[Input data Boundary: Start]

import Summits.CriticalPhenomena.PercolationContinuityZ3.Theorems.PercNearOneGluingNoHeavyQuantGatesWidthSeven
import HarnessLib

/-!
# QUANT lane R8, T-DEC: BLOB-AFL for every gate vector of width ≤ 7 — LIST FORM (blob lists with a common size, floor `blobMean/blobTop`)
# (prim-quant-census-2 gen 83, file 8b)

builds on p205010 (kernel theorem, internal audit signed; external expert review pending)

Support file (`--supports stmt-CriticalPhenomena-4575`), QUANT lane census seat prim-quant-census-2 (gen 83); memo
`run/shared/lean/prim/quant/prim-quant-census-2-g83/HOEFFDING-G83.md`.  Theorems only, standard axioms, no sorries, no definitions.

`heavy_blobLaw_gates_width_le_seven` (`…QuantGatesWidthSeven`) is stated for a gate list `G` and a blob size `k` (`blobLaw (G.map (k,·))`, floor
`ΣG/|G|`, target `k·ΣG`).  The glued-sibling consumers (census-2 g80's width-generic SDEC scheme, `heavy_blobLaw_of_mean_le_two`,
`heavy_blobLaw_of_half_le_gates`) speak of a blob LIST `l` with all sizes `= k`, floor `blobMean l / blobTop l`, target `blobMean l`:
* **`heavy_blobLaw_of_gates_width_le_seven`** — `l` with all sizes `= k ≥ 1`, gates in `[0,1]`, `|l| ≤ 7` ⟹ `blobLaw l` heavy at
  `(blobMean l / blobTop l, blobMean l)` on `{0..blobTop l}`; `decAtT_blobLaw_of_gates_width_le_seven`.

HONEST STATUS.  Repackaging only; width `≥ 8` for arbitrary gates in flight / OPEN; conjecture C, `SiblingStep`, `FarTreeRow`, `GluedLemmaW`,
`GluedDominatedMass` OPEN; RATE class (log\*) / honest sentence of `run/shared/lean/prim/quant/README.md` unchanged.  [this work].  Nothing here is
cited as a published result.  The gluing rows served [cite: KozmaNitzan2024, Conjecture 3 (p. 15)]; product measure [cite: Grimmett1999, §1.3 p. 10].
-/

noncomputable section

open scoped BigOperators

namespace Summit.CriticalPhenomena.PercolationContinuityZ3.Theorems
namespace Quant

open Finset

/-- the two-point law `{lo, hi; g}` (as in `…QuantLawDEC`) -/
local notation3 "TP[" lo ", " hi ", " g ", " h "]" =>
  (g : ℝ) * (if (h : ℕ) = (hi : ℕ) then (1 : ℝ) else 0) + (1 - (g : ℝ)) * (if (h : ℕ) = (lo : ℕ) then (1 : ℝ) else 0)

/-- a HEAVY decomposition of the law `μ` on `{0..M}` at floor `x`, target `T` (the inline `∃` consumed by `decAtT_of_heavy`) -/
local notation3 "HEAVY[" x ", " T ", " M ", " μ "]" =>
  ∃ (ι : Type) (_ : Fintype ι) (lam γ : ι → ℝ) (lo hi : ι → ℕ),
    (∀ i, 0 ≤ lam i) ∧ (∑ i, lam i = 1) ∧ (∀ i, 0 ≤ γ i ∧ γ i ≤ 1) ∧ (∀ i, lo i ≤ hi i) ∧ (∀ i, hi i ≤ (M : ℕ)) ∧
    (∀ h, (μ : ℕ → ℝ) h = ∑ i, lam i * TP[lo i, hi i, γ i, h]) ∧
    (∀ i, 0 < lam i → (x : ℝ) ≤ γ i ∧ (T : ℝ) ≤ 2 * (lo i : ℝ) + ((hi i : ℝ) - lo i) * γ i)

namespace LawDec

/-- **LIST FORM**: a blob list with all sizes `= k ≥ 1`, gates in `[0,1]` and at most `7` blobs is heavy at floor `blobMean l / blobTop l` (its AVERAGE
gate) and target `blobMean l`. [this work] -/
theorem heavy_blobLaw_of_gates_width_le_seven (k : ℕ) (hk : 0 < k) (l : List (ℕ × ℝ))
    (hl : ∀ p ∈ l, p.1 = k ∧ 0 ≤ p.2 ∧ p.2 ≤ 1) (hn : l.length ≤ 7) :
    HEAVY[blobMean l / blobTop l, blobMean l, blobTop l, blobLaw l] := by
  obtain ⟨G, hG, rfl⟩ : ∃ G : List ℝ, (∀ g ∈ G, 0 ≤ g ∧ g ≤ 1) ∧ l = List.map (fun g : ℝ => (k, g)) G := by
    refine ⟨l.map Prod.snd, fun g hg => ?_, eq_map_blobs_of_sizes k l fun p hp => (hl p hp).1⟩
    obtain ⟨p, hp, rfl⟩ := List.mem_map.1 hg
    exact (hl p hp).2
  rw [blobTop_blobs, blobMean_blobs]
  have hn' : G.length ≤ 7 := by simpa using hn
  have key := heavy_blobLaw_gates_width_le_seven k hk G hG hn'
  rcases Nat.eq_zero_or_pos G.length with h0 | hpos
  · have hGnil : G = [] := List.eq_nil_of_length_eq_zero h0
    subst hGnil
    simpa using key
  · have hk' : (k : ℝ) ≠ 0 := by exact_mod_cast hk.ne'
    have hn0 : (G.length : ℝ) ≠ 0 := by exact_mod_cast hpos.ne'
    have e : (k : ℝ) * G.sum / ((G.length * k : ℕ) : ℝ) = G.sum / G.length := by
      push_cast; field_simp
    rw [e]
    exact key

/-- **hence DEC at every layer**, list form. [this work] -/
theorem decAtT_blobLaw_of_gates_width_le_seven (k : ℕ) (hk : 0 < k) (l : List (ℕ × ℝ))
    (hl : ∀ p ∈ l, p.1 = k ∧ 0 ≤ p.2 ∧ p.2 ≤ 1) (hn : l.length ≤ 7) (j : ℕ) :
    DECAtT (blobMean l / blobTop l) (blobMean l) j (blobTop l) (blobLaw l) :=
  decAtT_of_heavy _ _ _ _ (heavy_blobLaw_of_gates_width_le_seven k hk l hl hn) j

end LawDec
end Quant
end Summit.CriticalPhenomena.PercolationContinuityZ3.Theorems
/-
COR-CM (cell pub-hodgecm2, stage 2 of the Hodge ladder) — TRANSPOSITION SURGE, dictionary item (i) «SETTING» of rfwf v3 §4.2:
the DISCHARGE of the typed axiom `Transposition.Item1Setting` (`Transposition/Item1Setting.lean`, typer prover-pub-hodgecm2-tr-typer-1-0,
gate p273193).  AUTHORED AND FILED by the typer (single writer per lead gen 6 ruling HOME/INBOX l.3752 (2), 2026-08-21T13:01:58Z:
«tr-typer-1: YES — file `Transposition/Item1SettingHolds.lean` yourself … tr-prover-1 not needed»); farm-checked before filing as a
concatenation with `Assembly.lean` + `Item1Setting.lean` (`HOME/transposition/item-1/probe_holds2.lean`: rc 0 · 0 sorry · axioms
[propext, Classical.choice, Quot.sound] on `faceThetaDataExists_of_forall`).  Theorems only; nothing asserted about periods.
FRAMING (COORDINATOR 2026-08-21T11:55:35Z): `HC_CM` is NOT proved.
-/
import Summits.HodgeConjecture.CorCM.B01.Transposition.Item1Setting
import Summits.HodgeConjecture.CorCM.B01.Transposition.Assembly
import HarnessLib

/-!
# Transposition, item (i) SETTING holds: `levelCofinal_holds`, `item1Setting_holds`

* `levelCofinal_holds` — a torsion-free congruence level inside every open subgroup `K'` of `U(V₃,h)(𝔸_{L₀,f})`: intersect ANY
  level `Γ₀` (`Level.nonempty`, `Geometry/NonVacuity.lean:97`: `(Γ(3), K_f(3𝓞_L))`, Minkowski 1887 / Platonov–Rapinchuk §4.1) with
  `K'` — the pair `(U(L₀) ∩ (K₀ ∩ K'), K₀ ∩ K')` is a level (compact as a closed subset of `K₀`, open, torsion-free inside `Γ₀` by
  `UnitaryGroup.arithmeticLevel_mono`) and `K₀ ∩ K' ≤ K'`.  Degree-free, V-uniform.
* `item1Setting_holds : Transposition.Item1Setting` — with `StubTree.admissible_exists` and `landherr_exists_proof`
  (`item1Setting_of_levelCofinal`).  ITEM (i) IS DISCHARGED: tag VERBATIM confirmed in the kernel.
* `faceThetaDataExists_of_forall` — BY NAME: V-uniform face theta data at every admissible `(ι₁, V)` give
  `Universe.FaceThetaDataExists U` (`Transposition/Assembly.lean:52`), hypothesis-free in item (i)
  (= `Universe.faceThetaDataExists_of_forall` :70 with `hadm`, `hV` discharged).

References: PerL v5 §1.2; [Y1neg] §1.1 / Lemma 7.2; H. Minkowski (1887); V. Platonov, A. Rapinchuk (1994) §4.1/§5.1.
-/

noncomputable section

namespace Summit.HodgeConjecture.CorCM

namespace Transposition

open NumberField
open Literature.AlgebraicGeometry.Motives (CMType)
open Literature.NumberTheory.Automorphic

/-- **`LevelCofinal` holds**: intersect any torsion-free congruence level `Γ₀` of `U(V₃,h)` (`Level.nonempty`,
`Geometry/NonVacuity.lean:97`) with the given open subgroup `K'`: the pair `(U(L₀) ∩ (K₀ ∩ K'), K₀ ∩ K')` is a level (compact:
closed subset of the compact `K₀`; open; torsion-free as a subgroup of `Γ₀`, `UnitaryGroup.arithmeticLevel_mono`) with
`K₀ ∩ K' ≤ K'`. [folklore] -/
theorem levelCofinal_holds : LevelCofinal := by
  intro L ι₁ V K' hK'
  obtain ⟨Γ₀⟩ := Level.nonempty V
  refine ⟨{ Γ := UnitaryGroup.arithmeticLevel (↥(maximalRealSubfield L)) L (IsCMField.complexConj L) 3 V.Hm (Γ₀.K ⊓ K')
            K := Γ₀.K ⊓ K'
            isCompact_K := Γ₀.isCompact_K.inter_right (K'.isClosed_of_isOpen hK')
            isOpen_K := Γ₀.isOpen_K.inter hK'
            arithmeticLevel_K := rfl
            torsionFree := fun γ hγ hfin => Γ₀.torsionFree γ ?_ hfin }, inf_le_right⟩
  have hmono := UnitaryGroup.arithmeticLevel_mono (F := ↥(maximalRealSubfield L)) (E := (L : Type))
    (c := IsCMField.complexConj L) (N := 3) (J := V.Hm) (inf_le_left : Γ₀.K ⊓ K' ≤ Γ₀.K)
  rw [Γ₀.arithmeticLevel_K] at hmono
  exact hmono hγ

/-- **Item (i) holds**: all three conjuncts of `Transposition.Item1Setting` are tree theorems
(`StubTree.admissible_exists`, `landherr_exists_proof`, `levelCofinal_holds`). [folklore] -/
theorem item1Setting_holds : Item1Setting :=
  item1Setting_of_levelCofinal levelCofinal_holds

/-- **BY NAME**: V-uniform face theta data at every admissible `(ι₁, V)` give `Universe.FaceThetaDataExists U`
(`Transposition/Assembly.lean:52`) — the lead's `faceThetaDataExists_of_forall` (:70) with its two existence hypotheses
discharged by item (i); no hypothesis of item (i) remains on the path. [folklore] -/
theorem faceThetaDataExists_of_forall {U : Universe}
    (hR : ∀ (F : CMField), IsGalois ℚ F → 6 ≤ Module.finrank ℚ F → ∀ (f : Face F) (ι₁ : F →+* ℂ), f.Admissible ι₁ →
      ∀ V : HermSpace3 F ι₁, Nonempty (U.FaceThetaDatum ι₁ V F f.psi ι₁)) :
    U.FaceThetaDataExists :=
  Universe.faceThetaDataExists_of_forall item1Setting_holds.admissibleExists
    (fun F ι₁ => item1Setting_holds.landherrExists F ι₁) hR

end Transposition

end Summit.HodgeConjecture.CorCM

end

[Input data Boundary: End]

### What you have to do
A single number is required: the count of lines in the records that include the string "hypothesis".

### Result for this task
2